Élection présidentielle fantôme en Pologne

Un manifestant portait un masque sur lequel on pouvait lire «Au secours!» («Pomocy!», en polonais), samedi à Varsovie.
Photo: Czarek Sokolowski Associated Press Un manifestant portait un masque sur lequel on pouvait lire «Au secours!» («Pomocy!», en polonais), samedi à Varsovie.

Les Polonais devaient élire leur président dimanche, mais les bureaux de vote n’ont pas ouvert, personne n’a pu voter, et l’élection, ni officiellement annulée ni ajournée, devrait entrer dans l’histoire comme un rare cas de scrutin fantôme.

Une nouvelle date pour l’élection présidentielle polonaise sera fixée d’ici deux semaines au plus tard, a annoncé dimanche la Commission électorale nationale, ayant constaté officiellement que le vote prévu ce jour n’avait pas eu lieu.

En fin de journée, la Commission électorale nationale a rendu publique une résolution déclarant qu’il « n’a pas été possible de voter pour les candidats » à la magistrature suprême et que, par conséquent, la présidente de la Chambre basse aurait 14 jours pour fixer une nouvelle date du scrutin. L’élection devra se tenir dans un délai maximal de 60 jours à partir de sa décision.

« On a aujourd’hui le jour d’élection sans élection », a résumé sur sa page Facebook un député social-démocrate (SLD), Tomasz Trela, après avoir organisé un happening devant une école fermée habituellement convertie en bureau de vote à Lodz. « Le bureau de vote est fermé, ce qui veut dire que quelqu’un a annulé l’élection.

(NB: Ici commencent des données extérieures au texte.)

import Summits.Ventures.PercRepro.RankLevelSetO
import Summits.Ventures.PercRepro.TheoremNAll
import Summits.Ventures.PercRepro.MatroidMidCount

/-!
# PercRepro — Theorem O on every matroid: the `|E|`-induction wrapper (p2, gen 5)

`proofs/MINE2-RLS.md` §16 Step 0: C-025 at `(5, 3)` holds on every finite matroid by strong induction on `|E|`:
* a LOOP halves both counts (p3's `ncard_U_eq_two_mul_of_loop` / `ncard_Y_eq_two_mul_of_loop`);
* a PARALLEL PAIR is Theorem F (p3's `c025_step_of_delete_contract`) with the induction hypothesis at `(5, 3)` on
  `M ＼ {e}` and `(4, 2)` on `M ／ {e}` — Theorem N at `p = 4` (`c025_of_q_two`), `Φ(4, 2) = 4/3 ≥ 5/4`;
* a COLOOP at `ρ(E) = 5`: `#U_M(5,3) = #U_{M′}(4,3)` and `#Y_M(5,3) = W₄(M′) + W₃(M′) ≥ 2·#U_{M′}(4,3)`
  (typer-2's `topCount_eq_of_isColoop_of_eRank`, `levelCount_succ_eq_of_isColoop`, `topCount_le_levelCount_*`);
* `ρ(E) < 5` makes `U(5, 3)` empty; otherwise `M` is simple with `ρ(E) ≥ 5`, coloop-free when `ρ(E) = 5`, and Step 2
  applies (`c025_five_three_of_simple`).

**`c025_five_three`**: C-025 at `(5, 3)` for every finite matroid — with `c025_of_q_zero` / `c025_of_q_one` /
`c025_of_q_two`, the first `q = 3` case of the rank level-set inequality is kernel-checked.
-/

open scoped Matroid

namespace PercRepro

namespace ThmO

open Finset Set ThmN

variable {α : Type}

/-- The loop step at `(5, 3)` (p3's halving lemmas). -/
theorem RLS_five_three_of_loop (M : Matroid α) [M.Finite] {e : α} (he : M.IsLoop e)
    (h : RLS (M ＼ {e}) 5 3) : RLS M 5 3 := by
  unfold RLS at h ⊢
  have he' : e ∈ M.loops := he
  rw [ncard_U_eq_two_mul_of_loop he' 5 3, ncard_Y_eq_two_mul_of_loop he' 5 3]
  push_cast at h ⊢
  linarith

/-- The coloop step at `(5, 3)`: `#Y_M = W₄(M′) + W₃(M′) ≥ 2·#U_{M′}(4, 3) = 2·#U_M ≥ (5/4)·#U_M`. -/
theorem RLS_five_three_of_coloop (M : Matroid α) [M.Finite] {e : α} (he : M.IsColoop e)
    (hR : M.eRank = (5 : ℕ)) : RLS M 5 3 := by
  classical
  have hU : Matroid.topCount M (4 + 1) (2 + 1) = Matroid.topCount (M.delete {e}) 4 (2 + 1) :=
    Matroid.topCount_eq_of_isColoop_of_eRank he 2 hR
  have hY : Matroid.midCount M (4 + 1) 3 = Matroid.levelCount M 4 := by
    rw [Matroid.midCount_eq_sum (4 + 1) 3 (by omega), show Finset.Ioo 3 (4 + 1) = {4} from by decide,
      Finset.sum_singleton]
  have hlev : Matroid.levelCount M (3 + 1) = Matroid.levelCount (M ＼ {e}) (3 + 1) +
      Matroid.levelCount (M ＼ {e}) 3 := Matroid.levelCount_succ_eq_of_isColoop he 3
  have htop : Matroid.topCount (M.delete {e}) 4 3 ≤ Matroid.levelCount (M.delete {e}) 4 :=
    Matroid.topCount_le_levelCount_top 4 3
  have hbot : Matroid.topCount (M.delete {e}) 4 3 ≤ Matroid.levelCount (M.delete {e}) 3 :=
    Matroid.topCount_le_levelCount_bot 4 3
  -- translate to the C025 body
  show phiK 5 3 * (Matroid.topCount M 5 3 : ℚ) ≤ (Matroid.midCount M 5 3 : ℚ)
  rw [phiK_five_three]
  have hU' : Matroid.topCount M 5 3 = Matroid.topCount (M.delete {e}) 4 3 := hU
  have hY' : Matroid.midCount M 5 3 = Matroid.levelCount (M.delete {e}) 4 + Matroid.levelCount (M.delete {e}) 3 := by
    rw [show (5 : ℕ) = 4 + 1 from rfl, hY]
    exact hlev
  rw [hU', hY']
  push_cast
  have h1 : (Matroid.topCount (M.delete {e}) 4 3 : ℚ) ≤ Matroid.levelCount (M.delete {e}) 4 := by exact_mod_cast htop
  have h2 : (Matroid.topCount (M.delete {e}) 4 3 : ℚ) ≤ Matroid.levelCount (M.delete {e}) 3 := by exact_mod_cast hbot
  have h0 : (0 : ℚ) ≤ Matroid.topCount (M.delete {e}) 4 3 := by positivity
  linarith

/-- Theorem F's step at `(5, 3)`: a parallel pair reduces `RLS M 5 3` to `RLS (M ＼ {e}) 5 3` and `(4, 2)` on
`M ／ {e}`, which is Theorem N. -/
theorem RLS_five_three_of_parallel (M : Matroid α) [M.Finite] {e e' : α} (he : M.Indep {e})
    (he' : e' ∈ M.E) (hne : e' ≠ e) (hpar : e ∈ M.closure {e'}) (h1 : RLS (M ＼ {e}) 5 3) : RLS M 5 3 := by
  have key := c025_step_of_delete_contract he (spans_of_parallel he' hne hpar) 4 2
  have h2 : RLS (M ／ {e}) 4 2 := c025_two_all (M ／ {e}) 4 (le_refl 4)
  unfold RLS at h1 h2 ⊢
  simp only [show (4 + 1 : ℕ) = 5 from rfl, show (2 + 1 : ℕ) = 3 from rfl] at key
  exact key h1 h2

/-- **Theorem O (mine-2, `MINE2-RLS.md` §16): C-025 at `(5, 3)` on EVERY finite matroid** — strong induction on
`|E|`: loops halve, parallel pairs by Theorem F + Theorem N at `p = 4`, a coloop at `ρ(E) = 5` by the coloop step,
`ρ(E) < 5` trivially, the simple coloop-free core by Step 2. -/
theorem c025_five_three_all (M : Matroid α) [M.Finite] : RLS M 5 3 := by
  suffices H : ∀ n : ℕ, ∀ (M : Matroid α) [M.Finite], M.E.ncard = n → RLS M 5 3 from H _ M rfl
  intro n
  induction n using Nat.strong_induction_on with
  | _ n ih =>
  intro M _ hn
  classical
  have hdel : ∀ e ∈ M.E, (M ＼ {e}).E.ncard < n := by
    intro e he
    rw [Matroid.delete_ground, ← hn, ← Set.ncard_sdiff_singleton_add_one he M.ground_finite]
    omega
  -- Case 1: a loop
  by_cases hL : ∃ e ∈ M.E, M.IsLoop e
  · obtain ⟨e, he, hloopE⟩ := hL
    exact RLS_five_three_of_loop M hloopE (ih _ (hdel e he) (M ＼ {e}) rfl)
  push Not at hL
  -- Case 2: a parallel pair
  by_cases hP : ∃ e ∈ M.E, ∃ e' ∈ M.E, e' ≠ e ∧ e ∈ M.closure {e'}
  · obtain ⟨e, he, e', he', hne, hpar⟩ := hP
    have heI : M.Indep {e} := Matroid.indep_singleton.2 ((Matroid.not_isLoop_iff he).1 (hL e he))
    exact RLS_five_three_of_parallel M heI he' hne hpar (ih _ (hdel e he) (M ＼ {e}) rfl)
  push Not at hP
  -- Case 3: simple
  have hs : ∀ e ∈ M.E, ∀ f ∈ M.E, e ≠ f → M.eRk {e, f} = 2 :=
    fun e he f hf hef => eRk_pair_eq_two_of_simple M hL (fun e he e' he' hne => hP e he e' he' hne) he hf hef
  rcases lt_or_ge M.eRank (5 : ℕ∞) with hlt | hge
  · exact RLS_of_eRank_lt M (p := 5) (q := 3) (by exact_mod_cast hlt)
  by_cases hC : M.eRank = 5 ∧ ∃ e, M.IsColoop e
  · obtain ⟨hR, e, hcol⟩ := hC
    exact RLS_five_three_of_coloop M hcol (by exact_mod_cast hR)
  · have hcolfree : M.eRank = 5 → ∀ e, ¬ M.IsColoop e := fun hR e hcol => hC ⟨hR, e, hcol⟩
    exact c025_five_three_of_simple M hs hge hcolfree

end ThmO

/-- **C-025 at `(5, 3)` for every finite matroid** (mine-2 Theorem O):
`phiK 5 3 · #{A ⊆ E : ρ(A) = 5, ρ(E ∖ A) = 3} ≤ #{A ⊆ E : 3 < ρ(A) < 5}` — the body of `C025` at `(5, 3)`, no
hypothesis. -/
theorem c025_five_three {α : Type} (M : Matroid α) [M.Finite] :
    phiK 5 3 * ({A : Set α | A ⊆ M.E ∧ M.eRk A = ((5 : ℕ) : ℕ∞) ∧ M.eRk (M.E \ A) = ((3 : ℕ) : ℕ∞)}.ncard : ℚ) ≤
      ({A : Set α | A ⊆ M.E ∧ ((3 : ℕ) : ℕ∞) < M.eRk A ∧ M.eRk A < ((5 : ℕ) : ℕ∞)}.ncard : ℚ) := by
  have h := ThmO.c025_five_three_all M
  unfold ThmN.RLS at h
  exact h

end PercRepro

Mais on ne sait pas qui l’a fait et sur quoi il s’est fondé », a-t-il dit aux journalistes.

Le mouvement des Citoyens de la République polonaise (Obywatele RP) a pour sa part organisé une manifestation à Varsovie pour demander une réforme fondamentale de l’État.

« L’État est incapable de tenir l’élection prévue pour aujourd’hui. Ou le scrutin, ou autre chose, appelez comme vous voulez cette comédie qu’ils nous ont préparée », a dit l’un des chefs du mouvement, Pawel Kasprzak, aux journalistes.

Un autre homme politique de gauche, Krzysztof Gawkowski, a invité l’ensemble des partis politiques à une table ronde « pour trouver le moyen de tenir une élection juste et honnête ». La plupart des formations d’opposition ont rapidement accepté de se rencontrer mercredi, mais le parti conservateur au pouvoir, Droit et Justice (PiS), a fait savoir qu’il n’y participerait pas, a rapporté l’agence PAP.

« Dans les vapeurs de l’absurde »

La solution de la Commission électorale, a expliqué aux journalistes son président, Sylwester Marciniak, permet de ne pas demander à la Cour suprême de constater l’invalidité de l’élection.

Le PiS avait envisagé mercredi cette étape formelle à la Cour suprême et en avait même prédit l’issue.

« Nous plongeons dans les vapeurs de l’absurde », avait dit le politologue Stanislaw Mocek, recteur de l’université Collegium Civitas. « Cela sonne comme un ordre donné à la Cour. » Depuis, de nombreux experts constitutionnalistes ont émis des doutes sur la compétence de la Cour suprême à rendre une telle décision.

L’incertitude actuelle résulte d’un faisceau d’intérêts opposés et de décisions controversées. Face au risque élevé de contamination au nouveau coronavirus dans les bureaux de vote, le PiS a voté une loi imposant l’élection par correspondance. Mais ce texte, critiqué par le constitutionnaliste et rejeté par l’opposition au Sénat, est arrivé trop tard pour permettre d’organiser le scrutin.

En même temps, le PiS a refusé un ajournement, réclamé par l’opposition, dont les candidats n’ont pu faire campagne, et souhaité par trois Polonais sur quatre selon des sondages.

Aux termes de la Constitution, pour ajourner la présidentielle il faudrait proclamer l’état de catastrophe naturelle. Officiellement, le PiS a estimé que la situation sanitaire ne l’exigeait pas. Officieusement, il a laissé entendre que des multinationales présentes en Pologne pourraient demander d’immenses dommages et intérêts, que l’État aurait du mal à payer.

Mais pour l’opposition et de nombreux commentateurs, il y avait une autre raison : le parti conservateur voulait assurer sans attendre la victoire du président sortant Andrzej Duda, issu de ses rangs.

M. Duda, en tête des sondages, aurait pu être réélu dès le premier tour. Mais ses chances de l’emporter risquent de faiblir à terme, lorsque l’incidence économique de la pandémie se fera sentir dans les entreprises et les ménages, et que le chômage montera.